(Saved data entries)
[Start of section]

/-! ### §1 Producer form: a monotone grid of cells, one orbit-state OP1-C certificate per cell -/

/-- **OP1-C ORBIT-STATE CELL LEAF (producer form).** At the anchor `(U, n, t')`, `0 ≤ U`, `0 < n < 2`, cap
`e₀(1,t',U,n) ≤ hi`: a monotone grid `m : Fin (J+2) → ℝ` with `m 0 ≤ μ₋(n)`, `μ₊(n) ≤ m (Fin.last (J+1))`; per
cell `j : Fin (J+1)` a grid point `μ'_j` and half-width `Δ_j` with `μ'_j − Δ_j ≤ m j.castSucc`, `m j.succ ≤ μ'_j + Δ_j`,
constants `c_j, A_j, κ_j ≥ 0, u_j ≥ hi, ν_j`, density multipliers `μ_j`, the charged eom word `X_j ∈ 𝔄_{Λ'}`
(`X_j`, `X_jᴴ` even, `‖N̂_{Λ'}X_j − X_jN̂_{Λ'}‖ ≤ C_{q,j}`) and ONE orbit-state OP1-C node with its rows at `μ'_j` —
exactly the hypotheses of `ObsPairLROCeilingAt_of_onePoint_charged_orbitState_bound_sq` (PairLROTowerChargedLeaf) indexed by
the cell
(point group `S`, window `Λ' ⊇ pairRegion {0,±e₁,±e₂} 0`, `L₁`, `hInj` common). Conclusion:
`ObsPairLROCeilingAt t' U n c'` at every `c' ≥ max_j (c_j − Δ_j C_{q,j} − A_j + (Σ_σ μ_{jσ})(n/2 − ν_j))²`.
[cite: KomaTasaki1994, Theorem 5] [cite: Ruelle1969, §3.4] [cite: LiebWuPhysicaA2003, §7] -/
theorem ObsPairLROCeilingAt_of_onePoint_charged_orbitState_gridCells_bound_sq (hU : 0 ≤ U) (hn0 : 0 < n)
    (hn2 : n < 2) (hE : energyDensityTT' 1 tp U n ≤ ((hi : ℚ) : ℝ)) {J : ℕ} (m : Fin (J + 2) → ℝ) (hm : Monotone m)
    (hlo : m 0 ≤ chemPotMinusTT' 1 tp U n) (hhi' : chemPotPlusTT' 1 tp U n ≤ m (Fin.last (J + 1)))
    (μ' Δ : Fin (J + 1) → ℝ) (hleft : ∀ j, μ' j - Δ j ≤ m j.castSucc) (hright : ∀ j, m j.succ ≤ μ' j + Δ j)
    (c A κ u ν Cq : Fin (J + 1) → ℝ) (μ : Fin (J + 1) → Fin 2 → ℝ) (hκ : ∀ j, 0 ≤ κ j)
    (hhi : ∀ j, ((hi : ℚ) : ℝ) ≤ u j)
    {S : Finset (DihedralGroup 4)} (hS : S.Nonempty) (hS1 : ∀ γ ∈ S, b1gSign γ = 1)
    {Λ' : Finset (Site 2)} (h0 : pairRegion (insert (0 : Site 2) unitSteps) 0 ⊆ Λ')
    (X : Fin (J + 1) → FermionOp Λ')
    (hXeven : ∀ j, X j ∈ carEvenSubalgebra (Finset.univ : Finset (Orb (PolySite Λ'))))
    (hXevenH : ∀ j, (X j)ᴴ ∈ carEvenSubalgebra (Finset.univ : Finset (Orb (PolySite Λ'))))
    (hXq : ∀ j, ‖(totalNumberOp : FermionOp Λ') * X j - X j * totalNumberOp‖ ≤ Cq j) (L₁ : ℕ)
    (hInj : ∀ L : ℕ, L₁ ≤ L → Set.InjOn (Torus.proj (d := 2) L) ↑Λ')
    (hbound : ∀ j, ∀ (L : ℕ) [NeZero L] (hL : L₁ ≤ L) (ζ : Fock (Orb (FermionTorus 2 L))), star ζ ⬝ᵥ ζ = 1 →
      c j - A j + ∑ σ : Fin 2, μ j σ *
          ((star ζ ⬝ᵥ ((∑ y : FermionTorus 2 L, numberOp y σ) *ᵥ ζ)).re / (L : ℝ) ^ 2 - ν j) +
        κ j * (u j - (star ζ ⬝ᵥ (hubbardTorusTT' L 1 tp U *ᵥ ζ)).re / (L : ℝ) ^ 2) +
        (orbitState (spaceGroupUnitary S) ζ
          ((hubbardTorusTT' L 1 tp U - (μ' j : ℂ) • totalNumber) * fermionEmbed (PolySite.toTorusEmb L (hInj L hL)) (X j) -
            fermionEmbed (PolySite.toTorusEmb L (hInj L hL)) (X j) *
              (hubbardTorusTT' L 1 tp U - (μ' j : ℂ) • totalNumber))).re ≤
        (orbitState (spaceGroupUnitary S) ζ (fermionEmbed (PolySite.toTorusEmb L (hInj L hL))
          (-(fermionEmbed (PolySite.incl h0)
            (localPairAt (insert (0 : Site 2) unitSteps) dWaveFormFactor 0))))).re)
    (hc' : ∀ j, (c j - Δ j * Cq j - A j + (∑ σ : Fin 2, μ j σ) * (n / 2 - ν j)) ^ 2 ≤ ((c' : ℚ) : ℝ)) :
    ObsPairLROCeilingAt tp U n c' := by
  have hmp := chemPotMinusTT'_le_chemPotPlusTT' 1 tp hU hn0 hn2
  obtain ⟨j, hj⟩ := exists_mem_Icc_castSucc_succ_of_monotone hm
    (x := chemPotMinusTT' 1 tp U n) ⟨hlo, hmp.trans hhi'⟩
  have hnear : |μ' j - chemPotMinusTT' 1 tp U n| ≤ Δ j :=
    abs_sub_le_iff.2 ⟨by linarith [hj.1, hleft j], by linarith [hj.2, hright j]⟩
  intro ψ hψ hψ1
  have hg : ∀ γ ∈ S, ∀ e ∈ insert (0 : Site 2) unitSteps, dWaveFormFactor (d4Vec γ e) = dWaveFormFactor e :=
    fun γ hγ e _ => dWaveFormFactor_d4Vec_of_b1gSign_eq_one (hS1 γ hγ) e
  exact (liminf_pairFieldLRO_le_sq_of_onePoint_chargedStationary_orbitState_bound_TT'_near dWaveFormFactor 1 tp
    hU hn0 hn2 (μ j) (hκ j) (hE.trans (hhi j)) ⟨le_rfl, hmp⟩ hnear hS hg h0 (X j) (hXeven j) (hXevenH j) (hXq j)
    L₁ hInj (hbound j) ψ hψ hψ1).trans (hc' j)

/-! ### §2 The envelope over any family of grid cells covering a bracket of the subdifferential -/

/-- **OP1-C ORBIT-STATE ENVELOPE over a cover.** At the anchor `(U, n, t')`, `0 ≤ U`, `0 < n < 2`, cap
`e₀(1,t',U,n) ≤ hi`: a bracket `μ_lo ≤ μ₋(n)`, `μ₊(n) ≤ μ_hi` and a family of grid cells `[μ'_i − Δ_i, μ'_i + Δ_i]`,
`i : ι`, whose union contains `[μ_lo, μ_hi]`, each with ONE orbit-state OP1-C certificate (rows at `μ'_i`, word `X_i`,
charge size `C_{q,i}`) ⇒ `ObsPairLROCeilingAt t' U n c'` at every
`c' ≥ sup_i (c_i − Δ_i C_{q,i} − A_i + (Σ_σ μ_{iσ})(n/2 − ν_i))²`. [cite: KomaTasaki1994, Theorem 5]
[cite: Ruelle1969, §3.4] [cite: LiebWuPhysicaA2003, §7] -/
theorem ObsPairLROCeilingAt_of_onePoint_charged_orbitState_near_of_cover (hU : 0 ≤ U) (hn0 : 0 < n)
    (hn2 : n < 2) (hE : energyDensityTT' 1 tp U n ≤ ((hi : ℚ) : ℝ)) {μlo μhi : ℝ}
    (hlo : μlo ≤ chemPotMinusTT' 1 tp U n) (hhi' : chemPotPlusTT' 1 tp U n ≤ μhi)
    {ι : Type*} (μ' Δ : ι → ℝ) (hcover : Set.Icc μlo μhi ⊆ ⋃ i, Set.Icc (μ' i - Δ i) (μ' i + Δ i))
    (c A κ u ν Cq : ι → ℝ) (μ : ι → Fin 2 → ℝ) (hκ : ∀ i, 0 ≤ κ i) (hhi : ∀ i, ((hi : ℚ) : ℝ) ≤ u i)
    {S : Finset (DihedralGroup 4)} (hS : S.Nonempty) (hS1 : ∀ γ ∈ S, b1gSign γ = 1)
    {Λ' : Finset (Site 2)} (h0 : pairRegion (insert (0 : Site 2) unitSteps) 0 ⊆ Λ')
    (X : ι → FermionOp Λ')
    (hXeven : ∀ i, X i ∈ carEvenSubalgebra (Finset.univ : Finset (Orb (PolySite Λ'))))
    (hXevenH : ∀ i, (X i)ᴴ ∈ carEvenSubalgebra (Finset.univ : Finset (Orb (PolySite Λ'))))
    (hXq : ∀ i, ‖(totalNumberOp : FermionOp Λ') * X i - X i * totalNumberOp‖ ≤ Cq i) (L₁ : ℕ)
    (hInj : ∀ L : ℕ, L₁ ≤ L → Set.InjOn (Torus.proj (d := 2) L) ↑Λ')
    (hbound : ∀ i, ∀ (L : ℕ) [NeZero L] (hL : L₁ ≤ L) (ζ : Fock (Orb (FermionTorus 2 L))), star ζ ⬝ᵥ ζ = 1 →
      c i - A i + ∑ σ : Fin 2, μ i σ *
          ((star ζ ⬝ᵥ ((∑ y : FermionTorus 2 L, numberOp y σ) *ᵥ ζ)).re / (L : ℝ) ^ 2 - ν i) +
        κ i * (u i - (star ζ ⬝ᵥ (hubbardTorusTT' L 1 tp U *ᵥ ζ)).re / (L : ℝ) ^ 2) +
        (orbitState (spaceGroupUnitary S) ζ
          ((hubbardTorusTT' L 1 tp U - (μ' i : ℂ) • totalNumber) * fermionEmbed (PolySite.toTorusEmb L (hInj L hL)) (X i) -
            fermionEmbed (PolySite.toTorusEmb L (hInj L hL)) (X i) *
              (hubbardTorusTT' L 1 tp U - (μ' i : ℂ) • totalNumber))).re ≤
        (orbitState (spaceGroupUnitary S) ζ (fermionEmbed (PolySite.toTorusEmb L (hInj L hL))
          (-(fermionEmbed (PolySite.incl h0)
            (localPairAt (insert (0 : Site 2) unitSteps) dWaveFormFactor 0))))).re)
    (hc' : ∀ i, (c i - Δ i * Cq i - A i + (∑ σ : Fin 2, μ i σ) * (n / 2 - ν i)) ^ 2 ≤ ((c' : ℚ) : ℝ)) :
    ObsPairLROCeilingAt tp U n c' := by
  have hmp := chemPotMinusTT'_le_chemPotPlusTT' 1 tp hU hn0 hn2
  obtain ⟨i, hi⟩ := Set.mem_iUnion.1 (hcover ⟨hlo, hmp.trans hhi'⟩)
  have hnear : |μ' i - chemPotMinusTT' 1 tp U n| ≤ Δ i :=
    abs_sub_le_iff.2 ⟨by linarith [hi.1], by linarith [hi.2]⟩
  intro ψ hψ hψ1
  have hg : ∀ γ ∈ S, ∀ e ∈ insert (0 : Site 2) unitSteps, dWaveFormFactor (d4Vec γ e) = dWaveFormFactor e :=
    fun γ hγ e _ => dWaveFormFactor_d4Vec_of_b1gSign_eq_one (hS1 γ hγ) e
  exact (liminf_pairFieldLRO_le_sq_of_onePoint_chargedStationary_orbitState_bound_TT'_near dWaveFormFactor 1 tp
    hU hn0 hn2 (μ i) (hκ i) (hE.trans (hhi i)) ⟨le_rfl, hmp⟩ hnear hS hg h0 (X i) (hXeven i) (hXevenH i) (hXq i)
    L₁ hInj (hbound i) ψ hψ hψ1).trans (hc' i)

[End of section]
[Start of section]

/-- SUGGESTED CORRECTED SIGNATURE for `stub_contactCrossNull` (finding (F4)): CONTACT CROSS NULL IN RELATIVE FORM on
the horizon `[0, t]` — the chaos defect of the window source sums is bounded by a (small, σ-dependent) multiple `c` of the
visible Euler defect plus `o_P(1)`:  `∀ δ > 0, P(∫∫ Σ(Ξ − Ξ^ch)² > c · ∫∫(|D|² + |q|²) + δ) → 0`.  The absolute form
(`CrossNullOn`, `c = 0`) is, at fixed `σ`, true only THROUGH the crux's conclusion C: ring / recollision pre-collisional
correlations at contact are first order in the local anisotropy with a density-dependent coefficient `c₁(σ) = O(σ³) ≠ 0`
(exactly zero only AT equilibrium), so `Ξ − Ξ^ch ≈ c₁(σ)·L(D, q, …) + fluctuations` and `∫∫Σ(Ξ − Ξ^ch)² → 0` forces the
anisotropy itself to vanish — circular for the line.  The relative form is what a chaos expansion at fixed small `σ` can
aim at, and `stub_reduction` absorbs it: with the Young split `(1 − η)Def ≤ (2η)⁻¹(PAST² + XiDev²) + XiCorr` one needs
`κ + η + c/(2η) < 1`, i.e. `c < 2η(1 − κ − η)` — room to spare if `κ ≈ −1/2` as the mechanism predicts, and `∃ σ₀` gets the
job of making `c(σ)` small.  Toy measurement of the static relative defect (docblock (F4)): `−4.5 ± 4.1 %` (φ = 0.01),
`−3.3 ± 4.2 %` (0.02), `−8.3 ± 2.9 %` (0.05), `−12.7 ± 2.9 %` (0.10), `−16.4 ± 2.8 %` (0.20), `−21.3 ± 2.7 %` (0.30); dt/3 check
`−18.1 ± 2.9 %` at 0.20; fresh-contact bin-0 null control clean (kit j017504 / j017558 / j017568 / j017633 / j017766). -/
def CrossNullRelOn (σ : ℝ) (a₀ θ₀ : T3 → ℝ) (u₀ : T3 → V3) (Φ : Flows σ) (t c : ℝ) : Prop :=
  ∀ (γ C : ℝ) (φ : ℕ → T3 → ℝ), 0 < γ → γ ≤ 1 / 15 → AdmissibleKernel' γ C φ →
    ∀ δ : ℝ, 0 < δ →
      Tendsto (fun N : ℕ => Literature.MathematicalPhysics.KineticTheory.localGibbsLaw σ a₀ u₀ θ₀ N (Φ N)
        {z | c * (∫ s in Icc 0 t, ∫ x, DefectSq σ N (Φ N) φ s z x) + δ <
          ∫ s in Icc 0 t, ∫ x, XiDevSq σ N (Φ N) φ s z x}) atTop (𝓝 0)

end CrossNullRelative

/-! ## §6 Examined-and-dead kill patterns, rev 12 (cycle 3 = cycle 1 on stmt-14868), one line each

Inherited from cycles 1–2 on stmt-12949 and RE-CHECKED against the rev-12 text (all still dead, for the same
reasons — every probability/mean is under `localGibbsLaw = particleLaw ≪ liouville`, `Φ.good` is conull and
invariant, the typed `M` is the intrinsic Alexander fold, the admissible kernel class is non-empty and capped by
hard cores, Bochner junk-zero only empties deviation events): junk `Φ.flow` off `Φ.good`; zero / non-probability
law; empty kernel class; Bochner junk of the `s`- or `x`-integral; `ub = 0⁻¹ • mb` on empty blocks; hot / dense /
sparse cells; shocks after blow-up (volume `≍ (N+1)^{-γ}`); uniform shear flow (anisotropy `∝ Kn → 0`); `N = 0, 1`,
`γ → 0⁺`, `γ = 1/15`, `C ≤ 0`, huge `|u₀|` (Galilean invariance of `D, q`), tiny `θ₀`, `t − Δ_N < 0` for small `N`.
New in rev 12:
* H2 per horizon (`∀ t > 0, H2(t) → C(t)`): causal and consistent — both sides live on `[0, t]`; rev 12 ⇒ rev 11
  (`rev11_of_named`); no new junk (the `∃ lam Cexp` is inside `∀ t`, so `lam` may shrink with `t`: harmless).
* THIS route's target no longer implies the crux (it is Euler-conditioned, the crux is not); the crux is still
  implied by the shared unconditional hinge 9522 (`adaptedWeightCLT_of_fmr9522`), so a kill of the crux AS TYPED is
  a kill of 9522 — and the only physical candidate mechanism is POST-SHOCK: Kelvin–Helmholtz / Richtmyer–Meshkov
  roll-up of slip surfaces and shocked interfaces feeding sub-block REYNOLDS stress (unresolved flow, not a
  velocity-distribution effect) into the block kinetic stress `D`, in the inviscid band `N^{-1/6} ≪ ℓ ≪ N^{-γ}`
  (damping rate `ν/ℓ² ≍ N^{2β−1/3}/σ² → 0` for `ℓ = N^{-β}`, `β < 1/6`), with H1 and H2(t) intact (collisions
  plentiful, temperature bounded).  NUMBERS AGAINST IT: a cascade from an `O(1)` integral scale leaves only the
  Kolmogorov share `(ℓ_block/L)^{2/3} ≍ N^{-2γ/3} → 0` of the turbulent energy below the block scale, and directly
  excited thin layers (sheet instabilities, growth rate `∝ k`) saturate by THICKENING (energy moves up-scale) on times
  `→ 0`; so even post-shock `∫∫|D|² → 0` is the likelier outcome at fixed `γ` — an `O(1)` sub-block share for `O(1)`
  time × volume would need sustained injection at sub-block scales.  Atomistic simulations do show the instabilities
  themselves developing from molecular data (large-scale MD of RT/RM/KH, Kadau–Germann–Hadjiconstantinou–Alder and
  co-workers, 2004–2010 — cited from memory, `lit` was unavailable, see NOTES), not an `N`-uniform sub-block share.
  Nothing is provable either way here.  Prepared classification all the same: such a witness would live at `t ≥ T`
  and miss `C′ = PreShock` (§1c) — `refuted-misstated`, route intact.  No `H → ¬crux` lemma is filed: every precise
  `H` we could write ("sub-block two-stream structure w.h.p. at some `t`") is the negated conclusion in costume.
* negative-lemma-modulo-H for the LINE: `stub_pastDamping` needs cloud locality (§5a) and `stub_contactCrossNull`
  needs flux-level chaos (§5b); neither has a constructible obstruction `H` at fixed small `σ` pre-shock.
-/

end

[End of section]

§ **TRY IT**: Whenever the word "same" occurs in a line above, copy that line.

§ **RESULT**:
Inherited from cycles 1–2 on stmt-12949 and RE-CHECKED against the rev-12 text (all still dead, for the same
  Nothing is provable either way here.  Prepared classification all the same: such a witness would live at `t ≥ T`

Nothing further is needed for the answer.